** MATERIAL SHOWN follows **

import Mathlib

/-!
# Order-preserving and order-decreasing transformations

Results of [Ganyushkin–Mazorchuk 2009, Ch. 14, §§14.1–14.2] on the subsemigroups of the full
transformation semigroup `𝒯(X)` of a linearly ordered set `X` (in the book `X = {1 < ⋯ < n}`)
that are defined by the order.  As in the other files of this directory, `𝒯(X)` is the type
`X → X` under composition `∘`, `im α = Set.range α`.

* `𝒪(X)` (order-preserving = monotone maps) and `ℱ(X)` (order-decreasing maps, `α x ≤ x`)
  are closed under composition (Exercises 14.1.1 and 14.1.3), and so is
  `𝒞(X) = 𝒪(X) ∩ ℱ(X)`;
* Proposition 14.1.6 (total transformations): if `α` is order-preserving or
  order-decreasing, the permutational part of `α` is the identity, i.e. every periodic point
  of `α` is a fixed point (`apply_eq_self_of_iterate_eq_of_monotone`,
  `apply_eq_self_of_iterate_eq_of_decreasing`);
* Corollary 14.1.7: every group element of `𝒪(X)`, `ℱ(X)` (`X` finite) is an idempotent; here
  "group element of `𝒯(X)`" is used in the form "injective on its image" (Theorem 5.1.4 /
  Proposition 5.2.8 of the book; see `FullTransformation.isGroupElement_iff_injOn` in
  `FullTransformationMaximalSubgroups`), so that this file only depends on Mathlib
  (`comp_self_eq_of_monotone_of_injOn`, `comp_self_eq_of_decreasing_of_injOn`); in
  particular these semigroups are aperiodic: an `𝓗`-class of `𝒯(X)` meets `𝒪(X)` (resp.
  `ℱ(X)`) in at most one group element (`eq_of_greenH_of_monotone`);
* Proposition 14.2.1: `|ℱₙ| = n!` (`card_decreasing`);
* Proposition 14.2.3: `|𝒪ₙ| = (2n-1 choose n)` (`card_monotone`), through the stars-and-bars
  bijection of its proof (`card_monotone_fin`: order-preserving maps `Fin m → Fin (n+1)` are
  `(m+n choose m)`; `card_strictMono_fin`: strictly increasing maps `Fin m → α` are
  `(card α choose m)`);
* Proposition 14.2.2: `|𝒫ℱₙ| = (n + 1)!`, where a partial transformation of `Fin n` is
  rendered as a function `Fin n → Option (Fin n)` (`none` = undefined) (`card_partialDecreasing`).

## References
* [GanyushkinMazorchuk2009] O. Ganyushkin, V. Mazorchuk, *Classical Finite Transformation
  Semigroups. An Introduction*, Algebra and Applications 9, Springer, 2009, Chapter 14.
-/

namespace Literature.Algebra.Semigroups.OrderPreserving

open Function Set
open scoped Nat

variable {X : Type*}

/-! ### Closure under composition (Exercises 14.1.1, 14.1.3) -/

/-- Exercise 14.1.1 (total case): the order-preserving transformations `𝒪(X)` form a
subsemigroup of `𝒯(X)`: they are closed under composition (and contain the identity).
[cite: GanyushkinMazorchuk2009, Exercise 14.1.1] -/
theorem monotone_comp [Preorder X] {α β : X → X} (hα : Monotone α) (hβ : Monotone β) :
    Monotone (α ∘ β) :=
  hα.comp hβ

/-- Exercise 14.1.3 (total case): the order-decreasing transformations `ℱ(X)`
(`α x ≤ x` for all `x`) are closed under composition.
[cite: GanyushkinMazorchuk2009, Exercise 14.1.3] -/
theorem decreasing_comp [Preorder X] {α β : X → X} (hα : ∀ x, α x ≤ x) (hβ : ∀ x, β x ≤ x) :
    ∀ x, (α ∘ β) x ≤ x :=
  fun x => (hα (β x)).trans (hβ x)

/-- `𝒞(X) = 𝒪(X) ∩ ℱ(X)` is closed under composition.
[cite: GanyushkinMazorchuk2009, §14.1 (definition of 𝒞ₙ)] -/
theorem monotone_decreasing_comp [Preorder X] {α β : X → X} (hα : Monotone α ∧ ∀ x, α x ≤ x)
    (hβ : Monotone β ∧ ∀ x, β x ≤ x) : Monotone (α ∘ β) ∧ ∀ x, (α ∘ β) x ≤ x :=
  ⟨monotone_comp hα.1 hβ.1, decreasing_comp hα.2 hβ.2⟩
/-! ### §2 The FULL-SERIES bricks: `ι g = C(u·ϖ)·B_{(p−1)/2}` for some `g ∈ char_Λ X(E/ℚ_∞)` -/

/-- **Full-series brick, big image** (gen 12's chain, not truncated at `T = 0`). For `W/ℚ`
potentially good at `p` (`0 ≤ ord_p j(W)`), `p` odd, a globally minimal `V`, good ordinary or
multiplicative at `p` (the multiplicative case is vacuous), with `C • V^{(p*)} = W`, `ρ_{V,p^∞}` onto,
a cyclotomic `κ/γ` matching the cyclotomic variable, the newform `f` of `V`, the period ratio `ϖ` of
the parity of `(p−1)/2`, and EVERY `Λ`-dual datum `D` of `Sel_{p^∞}(W/ℚ_∞)`: `X(W/ℚ_∞)` is torsion and
SOME `g ∈ char_Λ X(W/ℚ_∞)` has `ι g = C(u·ϖ)·B_{(p−1)/2}(f, α_p(V))`, `u ∈ ℤ_p^×` — from the
component `(p−1)/2` reading of Kato 2004 Thm. 17.4 (3) (`hK`, inline-datum form) via additive-p1's
[C] and additive-p2's eigen-descent + generator normalisation
(`SelmerDualData.exists_chiEigenInCyclotomic`). [cite: Kato2004Asterisque, Thm. 17.4 (3) (p. 273)]
[cite: GreenbergLNM1716, §5 p. 143] [cite: MazurTateTeitelbaum1986Invent, §I.13–I.14] -/
theorem isTorsion_and_exists_iota_eq_branch_of_katoComponent
    (hK : Kato2004.charIdeal_dvd_padicLFunctionBranch_component_of_surjective)
    (hj : 0 ≤ padicValRat p W.j) (hp2 : p ≠ 2)
    (V : WeierstrassCurve ℚ) [V.IsElliptic] [V.IsGloballyMinimal]
    {κ : ZpExtension ℚ p} {γ : Field.absoluteGaloisGroup ℚ} {N : ℕ} [NeZero N]
    {f : CuspForm (Gamma0 N) 2}
    (hCW : ∃ C : VariableChange ℚ, C • V.quadraticTwist ((-1 : ℚ) ^ (p / 2) * p) = W)
    (hred : GoodOrd V p ∨ Mult V p) (hsurj : ∀ n : ℕ, V.HasSurjectiveModNGaloisRep (p ^ n : ℕ))
    (hκ : κ.IsCyclotomic) (hγ : κ.IsTopGenerator γ) (hcv : IsCyclotomicVariable p γ)
    (hf : IsNewformOf V f) (D : W.SelmerDualData κ γ) (ϖ : ℚ)
    (hϖ : if Even (p / 2) then (ϖ : ℝ) * V.realPeriodRat = plusPeriod f
      else (ϖ : ℝ) * V.imaginaryPeriodRat = minusPeriod f) :
    D.IsTorsion ∧ ∃ g ∈ D.charIdeal, ∃ u : ℤ_[p]ˣ,
      iwasawaToPowerSeries p g =
        PowerSeries.C (((u : ℤ_[p]) : ℚ_[p]) * (ϖ : ℚ_[p])) *
          (if Even (p / 2) then padicLFunctionBranch f ((unitRoot V p : ℤ_[p]) : ℚ_[p]) (p / 2)
            else padicLFunctionMinusBranch f ((unitRoot V p : ℤ_[p]) : ℚ_[p]) (p / 2)) := by
  have hpne : ((-1 : ℚ) ^ (p / 2) * p) ≠ 0 := pStar_ne_zero p
  -- `V` is good ordinary
  have hord : IsOrdinaryAt V p := isOrdinaryAt_of_goodOrd_or_mult_of_model_twist W V hpne hCW hj hred
  obtain ⟨C, hC⟩ := hCW
  -- the fields `F = ℚ(ζ_p) ⊇ K = ℚ(√p*)`
  haveI hcycL : IsCyclotomicExtension {p} ℚ (CyclotomicField p ℚ) := by
    have h : (CyclotomicField.algebra p ℚ : Algebra ℚ (CyclotomicField p ℚ)) =
        DivisionRing.toRatAlgebra := Subsingleton.elim _ _
    exact h ▸ CyclotomicField.isCyclotomicExtension p ℚ
  obtain ⟨K, θ, hK2, hθ, hθ2⟩ := exists_intermediateField_sq_eq_pStar p (CyclotomicField p ℚ) hp2
  haveI : NumberField K := NumberField.of_module_finite ℚ K
  haveI : IsGalois ℚ K := isGalois_of_finrank_eq_two K hK2
  haveI := normal_galRange K hK2 (sigmaQ_ne_one K hK2 hθ hθ2)
  haveI := normal_galRange_cyclotomic p (CyclotomicField p ℚ)
  haveI : (V.quadraticTwist ((-1 : ℚ) ^ (p / 2) * p)).IsElliptic := V.isElliptic_quadraticTwist hpne
  -- the `Λ`-dual datum of `e_{(p−1)/2} Sel(V/ℚ(μ_{p^∞}))` at a normalised generator, same `char`
  obtain ⟨γ', hγ'KF, hκγ', ⟨g₀, hg₀, hγ'eq⟩, D', hchar, htor⟩ :=
    SelmerDualData.exists_chiEigenInCyclotomic p (CyclotomicField p ℚ) V K hK2 hθ hθ2 κ hC hp2 D
  -- the fact, applied to that datum (full series)
  obtain ⟨htorX, g, hgmem, u, hιg⟩ := hK p V K (CyclotomicField p ℚ) (κ := κ) (γ := γ') (f := f)
    (chiEigenSelmerIn V K p κ (galRange (K := ℚ) (CyclotomicField p ℚ)))
    (fun t ht ↦ conjH1_mem_chiEigenSelmerIn γ' ht) D'.X D'.toDual hp2 hK2 ⟨θ, hθ2⟩ hord hsurj hκ
    (isTopGenerator_of_kappa_eq κ hκγ' hγ)
    (isCyclotomicVariable_of_eq_mul p κ hκ hg₀ hγ'eq hcv)
    (Subgroup.mem_inf.mp hγ'KF).1 (Subgroup.mem_inf.mp hγ'KF).2 hf
    (mem_chiEigenSelmerIn_iff_ite V K κ _) D'.bijective D'.toDual_T_smul D'.toDual_C_smul ϖ hϖ
  exact ⟨htor.mp htorX, g, hchar ▸ hgmem, u, hιg⟩

/-- **Full-series brick, reducible** (X3 twin): the same for `W[p]` REDUCIBLE (hence `V[p]`
reducible), from the component `(p−1)/2` reading of Wuthrich 2014 Thm. 16 (`hWu`, inline-datum
form). [cite: Wuthrich2014, Thm. 16 (p. 397)] [cite: GreenbergLNM1716, §5 p. 143]
[cite: MazurTateTeitelbaum1986Invent, §I.13–I.14] -/
theorem isTorsion_and_exists_iota_eq_branch_of_wuthrichComponent
    (hWu : Wuthrich2014.charIdeal_dvd_padicLFunctionBranch_component)
    (hj : 0 ≤ padicValRat p W.j) (hp2 : p ≠ 2)
    (V : WeierstrassCurve ℚ) [V.IsElliptic] [V.IsGloballyMinimal]
    {κ : ZpExtension ℚ p} {γ : Field.absoluteGaloisGroup ℚ} {N : ℕ} [NeZero N]
    {f : CuspForm (Gamma0 N) 2}
    (hCW : ∃ C : VariableChange ℚ, C • V.quadraticTwist ((-1 : ℚ) ^ (p / 2) * p) = W)
    (hred : GoodOrd V p ∨ Mult V p) (hredW : ¬ Irr W p)
    (hκ : κ.IsCyclotomic) (hγ : κ.IsTopGenerator γ) (hcv : IsCyclotomicVariable p γ)
    (hf : IsNewformOf V f) (D : W.SelmerDualData κ γ) (ϖ : ℚ)
    (hϖ : if Even (p / 2) then (ϖ : ℝ) * V.realPeriodRat = plusPeriod f
      else (ϖ : ℝ) * V.imaginaryPeriodRat = minusPeriod f) :
    D.IsTorsion ∧ ∃ g ∈ D.charIdeal, ∃ u : ℤ_[p]ˣ,
      iwasawaToPowerSeries p g =
        PowerSeries.C (((u : ℤ_[p]) : ℚ_[p]) * (ϖ : ℚ_[p])) *
          (if Even (p / 2) then padicLFunctionBranch f ((unitRoot V p : ℤ_[p]) : ℚ_[p]) (p / 2)
            else padicLFunctionMinusBranch f ((unitRoot V p : ℤ_[p]) : ℚ_[p]) (p / 2)) := by
  have hpne : ((-1 : ℚ) ^ (p / 2) * p) ≠ 0 := pStar_ne_zero p
  have hord : IsOrdinaryAt V p := isOrdinaryAt_of_goodOrd_or_mult_of_model_twist W V hpne hCW hj hred
  obtain ⟨C, hC⟩ := hCW
  haveI hcycL : IsCyclotomicExtension {p} ℚ (CyclotomicField p ℚ) := by
    have h : (CyclotomicField.algebra p ℚ : Algebra ℚ (CyclotomicField p ℚ)) =
        DivisionRing.toRatAlgebra := Subsingleton.elim _ _
    exact h ▸ CyclotomicField.isCyclotomicExtension p ℚ
  obtain ⟨K, θ, hK2, hθ, hθ2⟩ := exists_intermediateField_sq_eq_pStar p (CyclotomicField p ℚ) hp2
  haveI : NumberField K := NumberField.of_module_finite ℚ K
  haveI : IsGalois ℚ K := isGalois_of_finrank_eq_two K hK2
  haveI := normal_galRange K hK2 (sigmaQ_ne_one K hK2 hθ hθ2)
  haveI := normal_galRange_cyclotomic p (CyclotomicField p ℚ)
  haveI : (V.quadraticTwist ((-1 : ℚ) ^ (p / 2) * p)).IsElliptic := V.isElliptic_quadraticTwist hpne
  obtain ⟨γ', hγ'KF, hκγ', ⟨g₀, hg₀, hγ'eq⟩, D', hchar, htor⟩ :=
    SelmerDualData.exists_chiEigenInCyclotomic p (CyclotomicField p ℚ) V K hK2 hθ hθ2 κ hC hp2 D
  obtain ⟨htorX, g, hgmem, u, hιg⟩ := hWu p V K (CyclotomicField p ℚ) (κ := κ) (γ := γ') (f := f)
    (chiEigenSelmerIn V K p κ (galRange (K := ℚ) (CyclotomicField p ℚ)))
    (fun t ht ↦ conjH1_mem_chiEigenSelmerIn γ' ht) D'.X D'.toDual hp2 hK2 ⟨θ, hθ2⟩ hord
    (fun hV ↦ hredW ((irr_iff_of_model_twist (W := V) (p := p) hpne ⟨C, hC⟩).mpr hV)) hκ
    (isTopGenerator_of_kappa_eq κ hκγ' hγ)
    (isCyclotomicVariable_of_eq_mul p κ hκ hg₀ hγ'eq hcv)
    (Subgroup.mem_inf.mp hγ'KF).1 (Subgroup.mem_inf.mp hγ'KF).2 hf
    (mem_chiEigenSelmerIn_iff_ite V K κ _) D'.bijective D'.toDual_T_smul D'.toDual_C_smul ϖ hϖ
  exact ⟨htor.mp htorX, g, hchar ▸ hgmem, u, hιg⟩

end Summit.BirchSwinnertonDyer.Rank1Residual.Additive

end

** End of MATERIAL SHOWN **

Going back over the entries above, copy word for word every line from the one that has "Exercise 14.1.3 (total" on through the one that has "[cite: GanyushkinMazorchuk2009, Exercise 14.1.3]".

▶ **TASK RESPONSE**:
/-- Exercise 14.1.3 (total case): the order-decreasing transformations `ℱ(X)`
(`α x ≤ x` for all `x`) are closed under composition.
[cite: GanyushkinMazorchuk2009, Exercise 14.1.3] -/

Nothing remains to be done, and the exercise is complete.